*Exercise inputs*
+ + +
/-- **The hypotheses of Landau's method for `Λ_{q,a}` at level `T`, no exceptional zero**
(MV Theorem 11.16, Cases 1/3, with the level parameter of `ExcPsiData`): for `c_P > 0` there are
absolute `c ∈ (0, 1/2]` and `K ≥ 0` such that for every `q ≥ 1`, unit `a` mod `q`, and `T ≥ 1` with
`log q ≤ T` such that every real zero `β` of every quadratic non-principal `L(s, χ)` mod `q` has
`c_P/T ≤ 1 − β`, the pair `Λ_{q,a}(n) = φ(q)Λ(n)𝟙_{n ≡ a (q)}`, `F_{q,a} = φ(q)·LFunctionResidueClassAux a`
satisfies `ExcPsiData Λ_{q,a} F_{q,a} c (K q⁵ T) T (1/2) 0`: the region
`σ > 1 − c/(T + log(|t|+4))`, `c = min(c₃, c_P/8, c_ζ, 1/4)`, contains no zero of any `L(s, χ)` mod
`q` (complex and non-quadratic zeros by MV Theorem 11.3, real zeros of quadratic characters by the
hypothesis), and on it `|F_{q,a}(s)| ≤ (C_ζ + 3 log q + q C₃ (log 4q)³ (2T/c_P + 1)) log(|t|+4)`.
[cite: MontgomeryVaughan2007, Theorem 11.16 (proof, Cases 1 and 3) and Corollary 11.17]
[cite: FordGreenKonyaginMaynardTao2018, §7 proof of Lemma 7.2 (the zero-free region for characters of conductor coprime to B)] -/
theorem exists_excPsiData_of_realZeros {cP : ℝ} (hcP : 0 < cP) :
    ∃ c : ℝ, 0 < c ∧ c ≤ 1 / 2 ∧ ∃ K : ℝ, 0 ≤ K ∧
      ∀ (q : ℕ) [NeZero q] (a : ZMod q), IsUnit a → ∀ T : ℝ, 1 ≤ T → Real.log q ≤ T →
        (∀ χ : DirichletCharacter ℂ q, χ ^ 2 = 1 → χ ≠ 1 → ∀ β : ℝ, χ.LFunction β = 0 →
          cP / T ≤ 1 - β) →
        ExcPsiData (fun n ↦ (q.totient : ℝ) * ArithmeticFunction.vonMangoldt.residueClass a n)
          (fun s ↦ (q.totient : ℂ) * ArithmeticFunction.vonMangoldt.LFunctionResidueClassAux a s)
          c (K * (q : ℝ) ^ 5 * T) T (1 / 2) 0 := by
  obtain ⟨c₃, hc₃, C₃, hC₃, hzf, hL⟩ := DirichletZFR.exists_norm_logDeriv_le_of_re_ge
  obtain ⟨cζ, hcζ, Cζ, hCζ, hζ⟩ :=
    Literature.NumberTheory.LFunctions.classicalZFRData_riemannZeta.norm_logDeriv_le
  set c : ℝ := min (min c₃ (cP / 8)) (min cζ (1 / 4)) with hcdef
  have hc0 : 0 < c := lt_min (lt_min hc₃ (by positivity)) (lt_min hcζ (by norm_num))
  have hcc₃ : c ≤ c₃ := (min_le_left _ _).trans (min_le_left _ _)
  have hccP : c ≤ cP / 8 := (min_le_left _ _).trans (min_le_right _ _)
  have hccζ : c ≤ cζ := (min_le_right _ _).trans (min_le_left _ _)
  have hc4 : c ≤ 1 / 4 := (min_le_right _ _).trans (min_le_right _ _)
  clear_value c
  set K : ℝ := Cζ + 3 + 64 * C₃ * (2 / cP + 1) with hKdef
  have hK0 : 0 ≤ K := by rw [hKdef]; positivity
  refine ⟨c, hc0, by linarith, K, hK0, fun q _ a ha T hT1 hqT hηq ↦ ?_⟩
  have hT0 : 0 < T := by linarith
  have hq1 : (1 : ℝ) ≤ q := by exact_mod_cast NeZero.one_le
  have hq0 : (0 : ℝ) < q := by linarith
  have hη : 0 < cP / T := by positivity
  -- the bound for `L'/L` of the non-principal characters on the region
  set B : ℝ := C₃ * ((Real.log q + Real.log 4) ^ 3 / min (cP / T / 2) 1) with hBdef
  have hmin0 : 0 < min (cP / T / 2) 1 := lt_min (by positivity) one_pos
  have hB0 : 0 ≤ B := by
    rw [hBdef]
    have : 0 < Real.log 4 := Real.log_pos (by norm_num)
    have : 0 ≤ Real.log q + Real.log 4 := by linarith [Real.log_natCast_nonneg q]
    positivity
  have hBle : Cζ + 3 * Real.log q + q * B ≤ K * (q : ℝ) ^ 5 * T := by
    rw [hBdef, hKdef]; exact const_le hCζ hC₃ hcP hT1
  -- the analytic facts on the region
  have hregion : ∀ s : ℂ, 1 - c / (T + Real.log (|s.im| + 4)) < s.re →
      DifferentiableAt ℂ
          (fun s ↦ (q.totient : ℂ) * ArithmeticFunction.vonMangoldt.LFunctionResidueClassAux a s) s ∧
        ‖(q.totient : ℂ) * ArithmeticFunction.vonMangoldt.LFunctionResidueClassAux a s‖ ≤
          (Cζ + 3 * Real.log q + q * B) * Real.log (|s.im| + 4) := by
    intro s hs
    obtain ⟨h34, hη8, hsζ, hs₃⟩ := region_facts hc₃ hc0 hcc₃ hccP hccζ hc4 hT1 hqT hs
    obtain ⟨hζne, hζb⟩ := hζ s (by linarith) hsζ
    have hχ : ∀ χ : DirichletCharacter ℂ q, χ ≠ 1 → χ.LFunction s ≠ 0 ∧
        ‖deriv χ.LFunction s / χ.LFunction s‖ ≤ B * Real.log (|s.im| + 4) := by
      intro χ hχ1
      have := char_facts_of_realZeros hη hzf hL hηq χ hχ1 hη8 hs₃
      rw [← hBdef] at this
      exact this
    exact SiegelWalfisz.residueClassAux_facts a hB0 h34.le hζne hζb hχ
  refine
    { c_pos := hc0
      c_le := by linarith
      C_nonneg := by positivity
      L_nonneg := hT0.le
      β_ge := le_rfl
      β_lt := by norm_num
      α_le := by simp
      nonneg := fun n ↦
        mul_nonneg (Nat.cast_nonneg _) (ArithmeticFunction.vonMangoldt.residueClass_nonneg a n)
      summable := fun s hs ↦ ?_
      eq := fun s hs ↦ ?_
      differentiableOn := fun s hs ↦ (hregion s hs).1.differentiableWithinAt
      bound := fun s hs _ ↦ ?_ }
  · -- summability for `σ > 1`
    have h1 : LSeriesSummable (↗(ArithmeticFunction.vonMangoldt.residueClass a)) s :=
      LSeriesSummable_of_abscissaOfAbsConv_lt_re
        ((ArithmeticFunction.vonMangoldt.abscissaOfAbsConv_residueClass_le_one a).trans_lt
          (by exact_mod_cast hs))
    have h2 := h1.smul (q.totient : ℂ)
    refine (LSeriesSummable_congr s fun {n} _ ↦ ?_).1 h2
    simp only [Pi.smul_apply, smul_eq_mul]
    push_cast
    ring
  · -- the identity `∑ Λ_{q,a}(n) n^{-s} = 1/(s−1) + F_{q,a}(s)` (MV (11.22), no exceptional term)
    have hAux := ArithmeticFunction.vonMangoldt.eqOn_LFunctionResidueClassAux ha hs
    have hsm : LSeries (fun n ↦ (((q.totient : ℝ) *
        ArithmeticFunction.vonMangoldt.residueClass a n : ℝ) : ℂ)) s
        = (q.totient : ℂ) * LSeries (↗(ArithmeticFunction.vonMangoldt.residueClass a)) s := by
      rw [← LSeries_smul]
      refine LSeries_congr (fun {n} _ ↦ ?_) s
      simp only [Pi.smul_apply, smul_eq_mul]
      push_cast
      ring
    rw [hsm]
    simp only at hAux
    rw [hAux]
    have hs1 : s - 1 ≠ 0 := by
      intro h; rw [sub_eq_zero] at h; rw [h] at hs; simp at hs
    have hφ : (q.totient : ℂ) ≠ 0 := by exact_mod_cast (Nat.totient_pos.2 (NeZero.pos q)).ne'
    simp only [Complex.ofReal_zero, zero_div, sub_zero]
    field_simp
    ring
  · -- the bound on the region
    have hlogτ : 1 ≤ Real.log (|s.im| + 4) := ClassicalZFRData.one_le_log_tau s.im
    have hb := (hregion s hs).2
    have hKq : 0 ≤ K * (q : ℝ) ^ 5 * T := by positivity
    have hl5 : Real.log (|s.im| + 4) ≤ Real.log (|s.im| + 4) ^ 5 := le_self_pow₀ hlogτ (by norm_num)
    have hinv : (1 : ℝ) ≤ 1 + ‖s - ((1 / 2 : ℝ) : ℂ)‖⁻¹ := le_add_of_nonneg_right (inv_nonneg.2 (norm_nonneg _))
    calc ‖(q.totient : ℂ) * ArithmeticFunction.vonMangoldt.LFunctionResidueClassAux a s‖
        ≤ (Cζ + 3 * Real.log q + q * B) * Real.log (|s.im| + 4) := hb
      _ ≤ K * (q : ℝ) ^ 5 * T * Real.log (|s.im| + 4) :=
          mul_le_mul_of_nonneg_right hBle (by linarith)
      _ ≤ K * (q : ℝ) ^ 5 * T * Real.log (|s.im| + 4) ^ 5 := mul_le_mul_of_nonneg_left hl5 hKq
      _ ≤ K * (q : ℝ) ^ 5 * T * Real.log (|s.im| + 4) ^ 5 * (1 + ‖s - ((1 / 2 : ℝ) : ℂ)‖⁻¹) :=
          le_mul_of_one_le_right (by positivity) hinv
+ + +
*Exercise instructions*
For each line above that includes the word "proof", make a copy of that line.

*Solved problem*
[cite: MontgomeryVaughan2007, Theorem 11.16 (proof, Cases 1 and 3) and Corollary 11.17]
[cite: FordGreenKonyaginMaynardTao2018, §7 proof of Lemma 7.2 (the zero-free region for characters of conductor coprime to B)] -/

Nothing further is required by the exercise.